Now we’re going to take a look to see if this network looks like a preferential attachment network.
library(intergraph)
library(intergraph)
#create empty dataframe for simulations
trials<-data.frame(id=1:100, gdens=NA, gtrans=NA, cent.deg=NA, cent.bet=NA)
#simulate PA networks and add stats to trials dataframe: size
for ( i in 1:100 ){
pa.ig<- igraph::sample_pa(n = network.size(authors.stat), directed=TRUE)

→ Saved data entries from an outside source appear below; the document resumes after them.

/-- A single Euler factor does not vanish on `re s > 1/2` under the bound (5.1.3): if all
`a ∈ α` have `‖a‖ ≤ q^{1/2}` and `re s > 1/2`, then `∏_{a ∈ α} (1 - a q^{-s}) ≠ 0`, each factor
having `‖a q^{-s}‖ ≤ q^{1/2 - re s} < 1` (Jacquet–Shalika (1981), proof of Thm. (5.3), p. 555:
"the individual terms in this finite product are of the form `(1 - z)⁻¹` with `|z| < 1`").
[folklore] -/
theorem eval_eulerPolynomial_ne_zero_of_sqrt {α : Multiset ℂ} {q : ℕ} (hq : 1 < q)
    (hα : ∀ a ∈ α, ‖a‖ ≤ Real.sqrt q) {s : ℂ} (hs : 1 / 2 < s.re) :
    (eulerPolynomial α).eval ((q : ℂ) ^ (-s)) ≠ 0 := by
  rw [eval_eulerPolynomial]
  refine Multiset.prod_ne_zero fun h0 => ?_
  obtain ⟨a, ha, h⟩ := Multiset.mem_map.mp h0
  have hq0 : (0 : ℝ) < q := by exact_mod_cast (zero_lt_one.trans hq)
  have hlt : ‖a * (q : ℂ) ^ (-s)‖ < 1 := by
    rw [norm_mul, norm_natCast_cpow_of_pos (zero_lt_one.trans hq), neg_re]
    calc ‖a‖ * (q : ℝ) ^ (-s.re) ≤ Real.sqrt q * (q : ℝ) ^ (-s.re) := by
          gcongr
          exact hα a ha
      _ = (q : ℝ) ^ (1 / 2 - s.re) := by
          rw [Real.sqrt_eq_rpow, ← Real.rpow_add hq0]
          ring_nf
      _ < 1 := Real.rpow_lt_one_of_one_lt_of_neg (by exact_mod_cast hq) (by linarith)
  have h1 : a * (q : ℂ) ^ (-s) = 1 := (sub_eq_zero.mp h).symm
  rw [h1, norm_one] at hlt
  exact lt_irrefl _ hlt

/-- **Jacquet–Shalika, Thm. (5.3), "in particular": non-vanishing of `L_S(s, π)` on `re s > 1`**
from the single input (5.3.3)–(5.3.4). For a cuspidal `Π` with Satake family `α` off `S` and
`re s > 1`, the partial standard L-function `L^S(s, Π) = ∏_{v ∉ S} (∏_{a ∈ α v}(1 - a q_v^{-s}))⁻¹`
(`partialStandardL`, a genuine value here) is non-zero: the product converges absolutely
(`absolutelyConvergent_partialStandardL_of_summable`) and no factor vanishes
(`eval_eulerPolynomial_ne_zero_of_sqrt` with `norm_satakeParameter_le_sqrt_of_summable`), and an
absolutely convergent product of non-zero factors in `ℂ` is non-zero (Mathlib
`tprod_one_add_ne_zero_of_summable`; loc. cit. p. 555: "the infinite product … is absolutely
convergent in the half-plane `Re(s) > 1`. In particular the function `L_S(s, π × π')` does not
vanish for `Re(s) > 1`", case `π' = 1` of Remark (5.4)).
[cite: JacquetShalikaAJM1981, Thm. (5.3), Remark (5.4)] -/
theorem partialStandardL_ne_zero_of_summable (h₂ : summable_normSq_trace_satakePow (μ := μ))
    (P : CuspidalAutomorphicRepGL n K μ) {S : Set (HeightOneSpectrum (𝓞 K))} {α : SatakeFamily K}
    (hα : IsSatakeFamilyOf P S α) {s : ℂ} (hs : 1 < s.re) : partialStandardL S α s ≠ 0 := by
  have habs := absolutelyConvergent_partialStandardL_of_summable h₂ P hα hs
  have hne : ∀ v : {v : HeightOneSpectrum (𝓞 K) // v ∉ S},
      1 + (((eulerPolynomial (α v.1)).eval ((v.1.residueCard : ℂ) ^ (-s)))⁻¹ - 1) ≠ 0 := by
    intro v
    rw [add_sub_cancel, ne_eq, inv_eq_zero]
    exact eval_eulerPolynomial_ne_zero_of_sqrt v.1.one_lt_residueCard
      (fun a ha => norm_satakeParameter_le_sqrt_of_summable h₂ P hα v.2 ha) (by linarith)
  have := tprod_one_add_ne_zero_of_summable hne habs
  unfold partialStandardL
  simpa only [add_sub_cancel] using this

end Cuspidal

namespace StandardLFunctionData

variable {n : ℕ} {K : Type} [Field K] [NumberField K]
  {μ : Measure (AdelicGroupData.gl n K).automorphicQuotient}
  [(AdelicGroupData.gl n K).IsAutomorphicMeasure μ] {P : CuspidalAutomorphicRepGL n K μ}

/-- **`multipliable_L` from the single input (5.3.3)–(5.3.4).** The convergence of
`log L_S(σ, π × π̄) = ∑_{v ∉ S} ∑_{k ≥ 1} |tr A_v^k|² / (k q_v^{kσ})` for `σ > 1`
(`summable_normSq_trace_satakePow`, Jacquet–Shalika (1981), (5.3.3)–(5.3.4), in print from
Lemma (5.2) and Landau's lemma) implies that the full standard Euler product of every
`D : StandardLFunctionData Π` is multipliable on `re s > 1` (`multipliable_L`).
[cite: JacquetShalikaAJM1981, Thm. (5.3), Remark (5.4)] -/
theorem multipliable_L_of_summable (h₂ : summable_normSq_trace_satakePow (μ := μ)) :
    multipliable_L (P := P) :=
  multipliable_L_of_absolutelyConvergent (absolutelyConvergent_partialStandardL_of_summable h₂)

/-- **`L(s, Π) = (∏_{v ∈ S} P_v(q_v^{-s})⁻¹) · L^S(s, Π)` on `re s > 1`** (the named fact
`L_eq_partialStandardL_mul` of `AutomorphicLFunction`) follows from the multipliability of the
partial standard Euler product (`multipliable_partialStandardL`): a `tprod` over all finite
places whose restrictions to the finite set `D.S` and to its complement are multipliable is the
product of the two restricted `tprod`s (Mathlib `Multipliable.tprod_mul_tprod_compl`,
`Finset.tprod_subtype`), and off `D.S` the local factors of `D` are the Satake Euler polynomials
(`localFactor_of_not_mem`). [folklore] -/
theorem L_eq_partialStandardL_mul_of_multipliable_partialStandardL
    (h : multipliable_partialStandardL (μ := μ)) : L_eq_partialStandardL_mul (P := P) := by
  intro D s hs
  have hfin := D.S.multipliable fun v : HeightOneSpectrum (𝓞 K) =>
    ((D.localFactor v).eval ((v.residueCard : ℂ) ^ (-s)))⁻¹
  have hpart : Multipliable ((fun v : HeightOneSpectrum (𝓞 K) =>
      ((D.localFactor v).eval ((v.residueCard : ℂ) ^ (-s)))⁻¹) ∘
        ((↑) : ↥((↑D.S : Set (HeightOneSpectrum (𝓞 K)))ᶜ) → HeightOneSpectrum (𝓞 K))) := by
    refine (h P D.isSatakeFamily (s := s) hs).congr fun v => ?_
    simp only [Function.comp_apply, D.localFactor_of_not_mem v.1 (by simpa using v.2)]
  rw [StandardLFunctionData.L, ← hfin.tprod_mul_tprod_compl hpart]
  congr 1
  · exact Finset.tprod_subtype' D.S fun v : HeightOneSpectrum (𝓞 K) =>
      ((D.localFactor v).eval ((v.residueCard : ℂ) ^ (-s)))⁻¹
  · unfold partialStandardL
    exact tprod_congr fun v => by
      rw [D.localFactor_of_not_mem v.1
        (by simpa only [Set.mem_compl_iff, Finset.mem_coe] using v.2)]

/-- Hence `L_eq_partialStandardL_mul` from the single input (5.3.3)–(5.3.4)
(`summable_normSq_trace_satakePow`). [cite: JacquetShalikaAJM1981, Thm. (5.3), Remark (5.4)] -/
theorem L_eq_partialStandardL_mul_of_summable (h₂ : summable_normSq_trace_satakePow (μ := μ)) :
    L_eq_partialStandardL_mul (P := P) :=
  L_eq_partialStandardL_mul_of_multipliable_partialStandardL
    (multipliable_partialStandardL_of_summable h₂)

end StandardLFunctionData

end Literature.NumberTheory.Automorphic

pa.stat<-intergraph::asNetwork(pa.ig)
trials$gdens<-gden(pa.stat)
trials$gtrans[i] <- gtrans(pa.stat)
trials$cent.deg[i] <- centralization(pa.stat, FUN=degree, cmode="indegree")
trials$cent.bet[i] <-centralization(pa.stat, FUN=betweenness)
}
summary(trials)
id gdens gtrans cent.deg
Min. : 1.00 Min. :0.004329 Min. :0 Min. :0.05242
1st Qu.: 25.75 1st Qu.:0.004329 1st Qu.:0 1st Qu.:0.10482
Median : 50.50 Median :0.004329 Median :0 Median :0.12229
Mean : 50.50 Mean :0.004329 Mean :0 Mean :0.12962
3rd Qu.: 75.25 3rd Qu.:0.004329 3rd Qu.:0 3rd Qu.:0.14958
Max. :100.00 Max. :0.004329 Max. :0 Max. :0.25329
cent.bet
Min. :0.0006394
1st Qu.:0.0013637
Median :0.0020271
Mean :0.0024104
3rd Qu.:0.0031647
Max. :0.0096876
sim.t<-function(g, trials){
temp<-data.frame(density=c(gden(g),mean(trials$gdens),sd(trials$gdens)),
transitivity=c(gtrans(g),mean(trials$gtrans),sd(trials$gtrans)),
indegCent=c(centralization(g, FUN=degree, cmode="indegree"),mean(trials$cent.deg), sd(trials$cent.deg)),
betwCent=c(centralization(g, FUN=betweenness), mean(trials$cent.bet), sd(trials$cent.bet)))
rownames(temp)<-c("Observed","Simulated", "SD")
temp<-data.frame(t(temp))
temp$tvalue<-(temp$Observed-temp$Simulated)/temp$SD
temp
}
plot.sim.t<-function(g,trials){
temp<-data.frame(net.stat=c("gtrans","cent.deg","cent.bet"), x=c(gtrans(g),centralization(g, FUN=degree, cmode="indegree"), centralization(g, FUN=betweenness)))
trials%>%
select(gtrans:cent.bet)%>%
gather(key="net.stat",value = "estimate")%>%
ggplot(aes(estimate)) +
geom_histogram() +
facet_wrap(net.stat ~ ., scales="free", ncol=3) +
geom_vline(data=temp, aes(xintercept=x),
linetype="dashed", size=1, colour="red")
}
#check for differences from null
sim.t(g=authors.stat,trials)
Observed Simulated SD tvalue
density 0.02053454 0.004329004 0.00000000 Inf
transitivity 0.07993769 0.000000000 0.00000000 Inf
indegCent 0.98372401 0.129623440 0.04148628 20.58754
betwCent 0.61878906 0.002410407 0.00141299 436.22301
plot.sim.t(authors.stat, trials)
SO, overall we can conclude that this network does not look like a preferential attachment network!